▸ **What you should do**
Retype only the lines at the head of the records, first through the one with "not the crux.", exactly as written.

(Stored items)
import Summits.BirchSwinnertonDyer.BirchSwinnertonDyer.Theorems.SylvesterTwoHeegnerIndexUpperOffV0DualityTwoCore
import HarnessLib

/-!
# McCallum's Lemma 5.3 at `p = 2`: the defect ONE is invariant under twisting the involution by `μ₆`

Helper file of route `SylvesterTwoHeegnerIndex` (K7t), crux `UpperOffV0HSYPlus` (item 19804; record twin
19581), line `offv0-kolyvagin2`; sequel of `…UpperOffV0DualityTwoCore` (k7t-c2 g4: in the frame
`θ² + θ + 1 = 0` on `N` of order `4^M`, `τ` a `θ`-semilinear additive map fixing a point `P` of order `2^M`
— `N = E[2^M]`, `θ = [ω]`, `τ` = complex conjugation for `y² = x³ − c` — the eigen-pairing conclusion of
Lemma 5.3 holds with defect exactly one: `pow_nsmul_eq_zero_of_pairing_eigen_two` /
`exists_pairing_eigen_defect_witness`).  THEOREMS ONLY; typed piece of the obstruction, not the crux.

At an inert Kolyvagin prime the local involution is the image `T` of an arithmetic Frobenius on `E[2^M]`;
besides `T = τ` (Gross (3.2)) the only Čebotarev classes with `T² = 1` on `E[2^M]` are the TWISTS
`τ ∘ [ζ]`, `ζ ∈ μ₆ = {±1, ±ω, ±ω²}` (up to `𝒪^×`-conjugacy).  One might hope that re-choosing the
Frobenius class among them repairs the defect.  It does not: **every twist `±τ ∘ θ^j` is again an instance
of the SAME frame** (semilinear, with a fixed point of order `2^M`: `θP` for `τ∘θ`, `P + 2θP` for `−τ`),
so g4's two theorems apply to it verbatim — defect one, and sharp.  Recorded here:

* `comp_theta_semilinear`, `comp_theta_fix` — `τ ∘ θ` is `θ`-semilinear and fixes `θP`;
* `neg_semilinear`, `neg_fix`, `addOrderOf_P_add_two_theta` — `−τ` is `θ`-semilinear and fixes
  `P + 2θP`, a point of order `2^M`;
* `pow_nsmul_eq_zero_of_pairing_eigen_two_comp_theta` / `…_neg` — Lemma 5.3 at `2` with defect one for
  the twisted involutions; `exists_pairing_eigen_defect_witness_comp_theta` / `…_neg` — sharpness;
  `…_comp_theta_theta` (iterate once more) covers `τ ∘ θ²`, and `neg` the remaining signs.

Reading (memo STUB-AUDIT-19804-k7t-c2-g5 §5): the `δ = 1` of the 2-adic Kolyvagin count is intrinsic to
«inert Kolyvagin prime + same-sign `τ`-eigenclasses» and cannot be removed by a re-choice of primes.
References: [McCallumLMS1991] §5 Lemma 5.3; [GrossLMS1991] §8 Prop. 8.1–8.2, (7.6).
-/

set_option autoImplicit false
set_option linter.dupNamespace false

namespace Summit.BirchSwinnertonDyer.BirchSwinnertonDyer.Theorems.SylvesterTwoUpper.EisensteinTorsion

open Literature.NumberTheory.EllipticCurves

variable {N : Type*} [AddCommGroup N] (θ : N →+ N) (hθ : ∀ x, θ (θ x) + θ x + x = 0)
  (τ : N →+ N) (hτθ : ∀ x, τ (θ x) = θ (θ (τ x))) {P : N} (hτP : τ P = P)

/-! ## §1 The twists stay in the frame -/

include hθ in
/-- `θ³ = 1` from `θ² + θ + 1 = 0`. [folklore] -/
theorem theta_theta_theta (x : N) : θ (θ (θ x)) = x := by
  have h1 := hθ (θ x)
  have h2 := hθ x
  -- `θ³x + θ²x + θx = 0` and `θ²x + θx + x = 0`
  have : θ (θ (θ x)) - x = 0 := by
    have e : θ (θ (θ x)) - x = (θ (θ (θ x)) + θ (θ x) + θ x) - (θ (θ x) + θ x + x) := by abel
    rw [e, h1, h2, sub_zero]
  exact sub_eq_zero.mp this

include hτθ in
/-- **`τ ∘ θ` is again `θ`-semilinear**: `(τθ)(θx) = θ²((τθ)x)` (both sides equal `θ⁴τx = θτx`).
[folklore] -/
theorem comp_theta_semilinear (x : N) : (τ.comp θ) (θ x) = θ (θ ((τ.comp θ) x)) := by
  simp only [AddMonoidHom.coe_comp, Function.comp_apply]
  exact hτθ (θ x)

include hθ hτθ hτP in
/-- **`τ ∘ θ` fixes `θP`**: `τ(θ²P) = θ⁴ τP = θP`. [folklore] -/
theorem comp_theta_fix : (τ.comp θ) (θ P) = θ P := by
  simp only [AddMonoidHom.coe_comp, Function.comp_apply]
  rw [hτθ (θ P), hτθ P, hτP, theta_theta_theta θ hθ]

include hτθ in
/-- **`−τ` is `θ`-semilinear.** [folklore] -/
theorem neg_semilinear (x : N) : (-τ) (θ x) = θ (θ ((-τ) x)) := by
  simp only [AddMonoidHom.neg_apply, map_neg, hτθ x]

variable [Finite N] {M : ℕ} (hcard : Nat.card N = 4 ^ M) (hP : addOrderOf P = 2 ^ M)

include hθ hτθ hτP hcard hP in
/-- **`−τ` fixes `P + 2θP`** (the `τ`-anti-fixed line of `…EisensteinConj.tau_eq_neg_iff`).
[folklore] -/
theorem neg_fix : (-τ) (P + (2 : ℤ) • θ P) = P + (2 : ℤ) • θ P := by
  have h : τ (P + (2 : ℤ) • θ P) = -(P + (2 : ℤ) • θ P) :=
    (tau_eq_neg_iff θ hθ τ hτθ hτP hcard hP _).mpr ⟨1, by rw [one_zsmul]⟩
  rw [AddMonoidHom.neg_apply, h, neg_neg]

include hθ hcard hP in
/-- `P + 2θP` has order `2^M` (coordinates `(1, 2)`, not both even). [folklore] -/
theorem addOrderOf_P_add_two_theta (hM : 1 ≤ M) : addOrderOf (P + (2 : ℤ) • θ P) = 2 ^ M := by
  have h := addOrderOf_lin_eq_two_pow θ hθ hcard hP hM (a := 1) (b := 2) (by omega)
  rwa [one_zsmul] at h

/-! ## §2 Lemma 5.3 at `2` for the twisted involutions: defect one, and sharp -/

include hθ hτθ hτP hcard hP in
/-- **Lemma 5.3 at `2` with defect one for the twisted involution `τ ∘ θ`** (the Frobenius class
`τ ∘ [ω]`): for an alternating left-non-degenerate `e`, `x ∈ N^{τθ = ν}`, `y ∈ N^{τθ = −ν}`, `2^a y ≠ 0`,
`e(x, y) = 0` ⟹ `2^{M−a} x = 0` — g4's `pow_nsmul_eq_zero_of_pairing_eigen_two` in the frame
`(τ ∘ θ, θP)`. [cite: McCallumLMS1991, §5 Lemma 5.3] -/
theorem pow_nsmul_eq_zero_of_pairing_eigen_two_comp_theta (hM : 1 ≤ M) {A : Type*} [AddCommGroup A]
    (e : N →+ N →+ A) (halt : ∀ x, e x x = 0) (hnd : ∀ x, (∀ y, e x y = 0) → x = 0)
    {ν : ℤ} (hν : ν = 1 ∨ ν = -1) {x y : N} (hx : (τ.comp θ) x = ν • x)
    (hy : (τ.comp θ) y = -(ν • y)) {a : ℕ} (ha : 2 ^ a • y ≠ 0) (hexy : e x y = 0) :
    2 ^ (M - a) • x = 0 :=
  pow_nsmul_eq_zero_of_pairing_eigen_two θ hθ (τ.comp θ) (comp_theta_semilinear θ τ hτθ)
    (comp_theta_fix θ hθ τ hτθ hτP) hcard (addOrderOf_theta_eq θ hθ hcard hP hM) hM e halt hnd hν
    hx hy ha hexy

include hθ hτθ hτP hcard hP in
/-- **…and the defect one is SHARP for `τ ∘ θ`**: g4's `exists_pairing_eigen_defect_witness` in the
frame `(τ ∘ θ, θP)` — for every alternating `e` there are `x ∈ N^{τθ = 1}`, `y ∈ N^{τθ = −1}`, `a` with
`2^a y ≠ 0`, `e(x, y) = 0` and `2^{M−1−a} x ≠ 0`. [cite: McCallumLMS1991, §5 Lemma 5.3] -/
theorem exists_pairing_eigen_defect_witness_comp_theta (hM : 1 ≤ M) {A : Type*} [AddCommGroup A]
    (e : N →+ N →+ A) (halt : ∀ x, e x x = 0) :
    ∃ (x y : N) (a : ℕ), (τ.comp θ) x = x ∧ (τ.comp θ) y = -y ∧ 2 ^ a • y ≠ 0 ∧ e x y = 0 ∧
      2 ^ (M - 1 - a) • x ≠ 0 :=
  exists_pairing_eigen_defect_witness θ hθ (τ.comp θ) (comp_theta_semilinear θ τ hτθ)
    (comp_theta_fix θ hθ τ hτθ hτP) hcard (addOrderOf_theta_eq θ hθ hcard hP hM) hM e halt

include hθ hτθ hτP hcard hP in
/-- **Lemma 5.3 at `2` with defect one for `−τ`** (the Frobenius class `τ ∘ [−1]`; its eigenlines
are those of `τ` with the signs exchanged): g4's theorem in the frame `(−τ, P + 2θP)`.
[cite: McCallumLMS1991, §5 Lemma 5.3] -/
theorem pow_nsmul_eq_zero_of_pairing_eigen_two_neg (hM : 1 ≤ M) {A : Type*} [AddCommGroup A]
    (e : N →+ N →+ A) (halt : ∀ x, e x x = 0) (hnd : ∀ x, (∀ y, e x y = 0) → x = 0)
    {ν : ℤ} (hν : ν = 1 ∨ ν = -1) {x y : N} (hx : (-τ) x = ν • x)
    (hy : (-τ) y = -(ν • y)) {a : ℕ} (ha : 2 ^ a • y ≠ 0) (hexy : e x y = 0) :
    2 ^ (M - a) • x = 0 :=
  pow_nsmul_eq_zero_of_pairing_eigen_two θ hθ (-τ) (neg_semilinear θ τ hτθ)
    (neg_fix θ hθ τ hτθ hτP hcard hP) hcard (addOrderOf_P_add_two_theta θ hθ hcard hP hM) hM e halt
    hnd hν hx hy ha hexy

include hθ hτθ hτP hcard hP in
/-- **…and sharp for `−τ`.** [cite: McCallumLMS1991, §5 Lemma 5.3] -/
theorem exists_pairing_eigen_defect_witness_neg (hM : 1 ≤ M) {A : Type*} [AddCommGroup A]
    (e : N →+ N →+ A) (halt : ∀ x, e x x = 0) :
    ∃ (x y : N) (a : ℕ), (-τ) x = x ∧ (-τ) y = -y ∧ 2 ^ a • y ≠ 0 ∧ e x y = 0 ∧
      2 ^ (M - 1 - a) • x ≠ 0 :=
  exists_pairing_eigen_defect_witness θ hθ (-τ) (neg_semilinear θ τ hτθ)
    (neg_fix θ hθ τ hτθ hτP hcard hP) hcard (addOrderOf_P_add_two_theta θ hθ hcard hP hM) hM e halt

include hθ hτθ hτP hcard hP in
/-- **The remaining twist `τ ∘ θ²`** (Frobenius class `τ ∘ [ω²]`): the frame is stable under
`τ ↦ τ ∘ θ`, so iterating `…_comp_theta` once more gives Lemma 5.3 at `2` with defect one for
`(τ ∘ θ) ∘ θ`; with `…_neg` this covers all six `±τ ∘ θ^j`. [cite: McCallumLMS1991, §5 Lemma 5.3] -/
theorem pow_nsmul_eq_zero_of_pairing_eigen_two_comp_theta_theta (hM : 1 ≤ M) {A : Type*}
    [AddCommGroup A] (e : N →+ N →+ A) (halt : ∀ x, e x x = 0) (hnd : ∀ x, (∀ y, e x y = 0) → x = 0)
    {ν : ℤ} (hν : ν = 1 ∨ ν = -1) {x y : N} (hx : ((τ.comp θ).comp θ) x = ν • x)
    (hy : ((τ.comp θ).comp θ) y = -(ν • y)) {a : ℕ} (ha : 2 ^ a • y ≠ 0) (hexy : e x y = 0) :
    2 ^ (M - a) • x = 0 :=
  pow_nsmul_eq_zero_of_pairing_eigen_two_comp_theta θ hθ (τ.comp θ) (comp_theta_semilinear θ τ hτθ)
    (P := θ P) (comp_theta_fix θ hθ τ hτθ hτP) hcard (addOrderOf_theta_eq θ hθ hcard hP hM) hM e halt
    hnd hν hx hy ha hexy

include hθ hτθ hτP hcard hP in
/-- **…and sharp for `τ ∘ θ²`.** [cite: McCallumLMS1991, §5 Lemma 5.3] -/
theorem exists_pairing_eigen_defect_witness_comp_theta_theta (hM : 1 ≤ M) {A : Type*}
    [AddCommGroup A] (e : N →+ N →+ A) (halt : ∀ x, e x x = 0) :
    ∃ (x y : N) (a : ℕ), ((τ.comp θ).comp θ) x = x ∧ ((τ.comp θ).comp θ) y = -y ∧ 2 ^ a • y ≠ 0 ∧
      e x y = 0 ∧ 2 ^ (M - 1 - a) • x ≠ 0 :=
  exists_pairing_eigen_defect_witness_comp_theta θ hθ (τ.comp θ) (comp_theta_semilinear θ τ hτθ)
    (P := θ P) (comp_theta_fix θ hθ τ hτθ hτP) hcard (addOrderOf_theta_eq θ hθ hcard hP hM) hM e halt

end Summit.BirchSwinnertonDyer.BirchSwinnertonDyer.Theorems.SylvesterTwoUpper.EisensteinTorsion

▸ **Answer below**
import Summits.BirchSwinnertonDyer.BirchSwinnertonDyer.Theorems.SylvesterTwoHeegnerIndexUpperOffV0DualityTwoCore
import HarnessLib

/-!
# McCallum's Lemma 5.3 at `p = 2`: the defect ONE is invariant under twisting the involution by `μ₆`

Helper file of route `SylvesterTwoHeegnerIndex` (K7t), crux `UpperOffV0HSYPlus` (item 19804; record twin
19581), line `offv0-kolyvagin2`; sequel of `…UpperOffV0DualityTwoCore` (k7t-c2 g4: in the frame
`θ² + θ + 1 = 0` on `N` of order `4^M`, `τ` a `θ`-semilinear additive map fixing a point `P` of order `2^M`
— `N = E[2^M]`, `θ = [ω]`, `τ` = complex conjugation for `y² = x³ − c` — the eigen-pairing conclusion of
Lemma 5.3 holds with defect exactly one: `pow_nsmul_eq_zero_of_pairing_eigen_two` /
`exists_pairing_eigen_defect_witness`).  THEOREMS ONLY; typed piece of the obstruction, not the crux.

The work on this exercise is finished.